Everything in the listing below from the line containing "p172390): no admissible" through the line containing "none served (payload" must be repeated exactly; the remaining lines are not wanted.

=== Begin Enclosure ===

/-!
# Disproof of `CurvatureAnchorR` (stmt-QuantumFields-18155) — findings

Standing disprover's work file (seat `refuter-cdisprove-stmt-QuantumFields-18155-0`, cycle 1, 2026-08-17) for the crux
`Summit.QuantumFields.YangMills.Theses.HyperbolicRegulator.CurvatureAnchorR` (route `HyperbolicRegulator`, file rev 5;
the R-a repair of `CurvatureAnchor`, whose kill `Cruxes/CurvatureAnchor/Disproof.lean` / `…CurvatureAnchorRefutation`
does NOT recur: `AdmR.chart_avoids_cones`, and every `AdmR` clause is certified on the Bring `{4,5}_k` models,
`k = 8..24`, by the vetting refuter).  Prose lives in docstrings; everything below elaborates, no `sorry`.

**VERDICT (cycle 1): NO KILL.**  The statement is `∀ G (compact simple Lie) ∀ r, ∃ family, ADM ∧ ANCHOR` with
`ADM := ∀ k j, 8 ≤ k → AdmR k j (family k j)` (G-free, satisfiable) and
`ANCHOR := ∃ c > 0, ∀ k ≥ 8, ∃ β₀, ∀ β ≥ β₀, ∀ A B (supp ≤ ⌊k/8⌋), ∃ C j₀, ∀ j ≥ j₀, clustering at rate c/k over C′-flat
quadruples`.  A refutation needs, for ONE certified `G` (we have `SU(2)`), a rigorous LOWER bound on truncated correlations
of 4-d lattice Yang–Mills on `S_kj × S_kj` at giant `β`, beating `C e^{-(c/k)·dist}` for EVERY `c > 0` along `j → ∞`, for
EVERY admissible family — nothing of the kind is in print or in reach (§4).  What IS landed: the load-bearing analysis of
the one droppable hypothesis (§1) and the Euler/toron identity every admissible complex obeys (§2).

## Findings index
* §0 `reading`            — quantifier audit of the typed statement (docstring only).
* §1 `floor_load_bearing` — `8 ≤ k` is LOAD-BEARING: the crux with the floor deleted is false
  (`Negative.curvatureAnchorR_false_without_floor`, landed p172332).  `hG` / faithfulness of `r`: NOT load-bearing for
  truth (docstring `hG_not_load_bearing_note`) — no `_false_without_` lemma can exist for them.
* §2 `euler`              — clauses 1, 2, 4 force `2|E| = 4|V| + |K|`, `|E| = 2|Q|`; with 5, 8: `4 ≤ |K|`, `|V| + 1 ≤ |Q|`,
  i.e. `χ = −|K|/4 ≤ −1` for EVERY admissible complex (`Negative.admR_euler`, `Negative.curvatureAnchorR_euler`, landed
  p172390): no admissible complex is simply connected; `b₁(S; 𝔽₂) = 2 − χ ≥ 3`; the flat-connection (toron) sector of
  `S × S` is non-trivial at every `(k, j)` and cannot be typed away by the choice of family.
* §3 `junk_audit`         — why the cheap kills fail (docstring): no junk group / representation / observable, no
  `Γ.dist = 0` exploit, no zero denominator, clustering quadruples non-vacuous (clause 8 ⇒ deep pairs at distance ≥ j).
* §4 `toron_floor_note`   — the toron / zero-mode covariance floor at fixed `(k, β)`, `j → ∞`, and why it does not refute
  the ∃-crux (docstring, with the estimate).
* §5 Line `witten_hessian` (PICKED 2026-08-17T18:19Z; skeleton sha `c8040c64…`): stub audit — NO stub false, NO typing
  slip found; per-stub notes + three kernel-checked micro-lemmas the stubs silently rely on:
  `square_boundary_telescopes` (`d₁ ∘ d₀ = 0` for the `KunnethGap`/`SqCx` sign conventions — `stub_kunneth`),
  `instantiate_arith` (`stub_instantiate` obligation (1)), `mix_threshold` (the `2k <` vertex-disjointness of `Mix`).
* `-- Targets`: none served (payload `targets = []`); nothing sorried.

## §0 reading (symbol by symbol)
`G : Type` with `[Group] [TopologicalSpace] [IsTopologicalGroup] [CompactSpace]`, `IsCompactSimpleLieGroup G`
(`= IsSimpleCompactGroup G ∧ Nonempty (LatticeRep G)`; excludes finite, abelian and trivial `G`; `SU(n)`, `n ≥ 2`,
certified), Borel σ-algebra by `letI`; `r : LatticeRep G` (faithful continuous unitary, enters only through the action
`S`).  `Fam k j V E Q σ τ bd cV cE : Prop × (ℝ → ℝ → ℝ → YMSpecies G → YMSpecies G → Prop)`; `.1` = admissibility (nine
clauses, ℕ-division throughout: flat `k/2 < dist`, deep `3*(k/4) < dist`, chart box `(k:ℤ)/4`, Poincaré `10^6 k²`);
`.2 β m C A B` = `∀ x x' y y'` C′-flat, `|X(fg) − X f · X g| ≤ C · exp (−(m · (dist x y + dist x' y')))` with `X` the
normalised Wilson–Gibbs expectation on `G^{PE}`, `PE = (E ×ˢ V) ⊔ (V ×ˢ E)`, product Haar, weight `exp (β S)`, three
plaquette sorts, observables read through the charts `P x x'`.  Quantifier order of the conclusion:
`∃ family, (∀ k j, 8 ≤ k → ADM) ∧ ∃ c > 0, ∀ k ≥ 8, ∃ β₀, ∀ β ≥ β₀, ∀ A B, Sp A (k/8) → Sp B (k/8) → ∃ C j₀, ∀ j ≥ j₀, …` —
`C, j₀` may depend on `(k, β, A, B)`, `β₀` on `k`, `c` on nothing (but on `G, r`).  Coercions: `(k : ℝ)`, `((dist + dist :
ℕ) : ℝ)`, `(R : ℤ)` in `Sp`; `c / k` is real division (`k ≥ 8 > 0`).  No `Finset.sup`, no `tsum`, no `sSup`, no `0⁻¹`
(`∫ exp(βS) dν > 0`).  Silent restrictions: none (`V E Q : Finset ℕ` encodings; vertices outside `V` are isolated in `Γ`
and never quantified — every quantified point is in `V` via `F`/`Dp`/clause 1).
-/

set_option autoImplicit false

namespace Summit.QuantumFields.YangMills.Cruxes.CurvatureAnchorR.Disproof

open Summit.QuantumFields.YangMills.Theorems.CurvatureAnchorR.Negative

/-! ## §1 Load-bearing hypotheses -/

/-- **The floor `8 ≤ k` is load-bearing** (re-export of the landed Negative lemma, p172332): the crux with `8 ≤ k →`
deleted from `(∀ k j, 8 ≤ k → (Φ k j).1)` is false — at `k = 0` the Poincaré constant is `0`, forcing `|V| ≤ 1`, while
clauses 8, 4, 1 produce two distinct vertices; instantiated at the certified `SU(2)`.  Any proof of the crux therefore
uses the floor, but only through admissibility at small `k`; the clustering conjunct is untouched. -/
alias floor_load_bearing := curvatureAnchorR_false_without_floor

=== End Enclosure ===

OUTPUT:
  p172390): no admissible complex is simply connected; `b₁(S; 𝔽₂) = 2 − χ ≥ 3`; the flat-connection (toron) sector of
  `S × S` is non-trivial at every `(k, j)` and cannot be typed away by the choice of family.
* §3 `junk_audit`         — why the cheap kills fail (docstring): no junk group / representation / observable, no
  `Γ.dist = 0` exploit, no zero denominator, clustering quadruples non-vacuous (clause 8 ⇒ deep pairs at distance ≥ j).
* §4 `toron_floor_note`   — the toron / zero-mode covariance floor at fixed `(k, β)`, `j → ∞`, and why it does not refute
  the ∃-crux (docstring, with the estimate).
* §5 Line `witten_hessian` (PICKED 2026-08-17T18:19Z; skeleton sha `c8040c64…`): stub audit — NO stub false, NO typing
  slip found; per-stub notes + three kernel-checked micro-lemmas the stubs silently rely on:
  `square_boundary_telescopes` (`d₁ ∘ d₀ = 0` for the `KunnethGap`/`SqCx` sign conventions — `stub_kunneth`),
  `instantiate_arith` (`stub_instantiate` obligation (1)), `mix_threshold` (the `2k <` vertex-disjointness of `Mix`).
* `-- Targets`: none served (payload `targets = []`); nothing sorried.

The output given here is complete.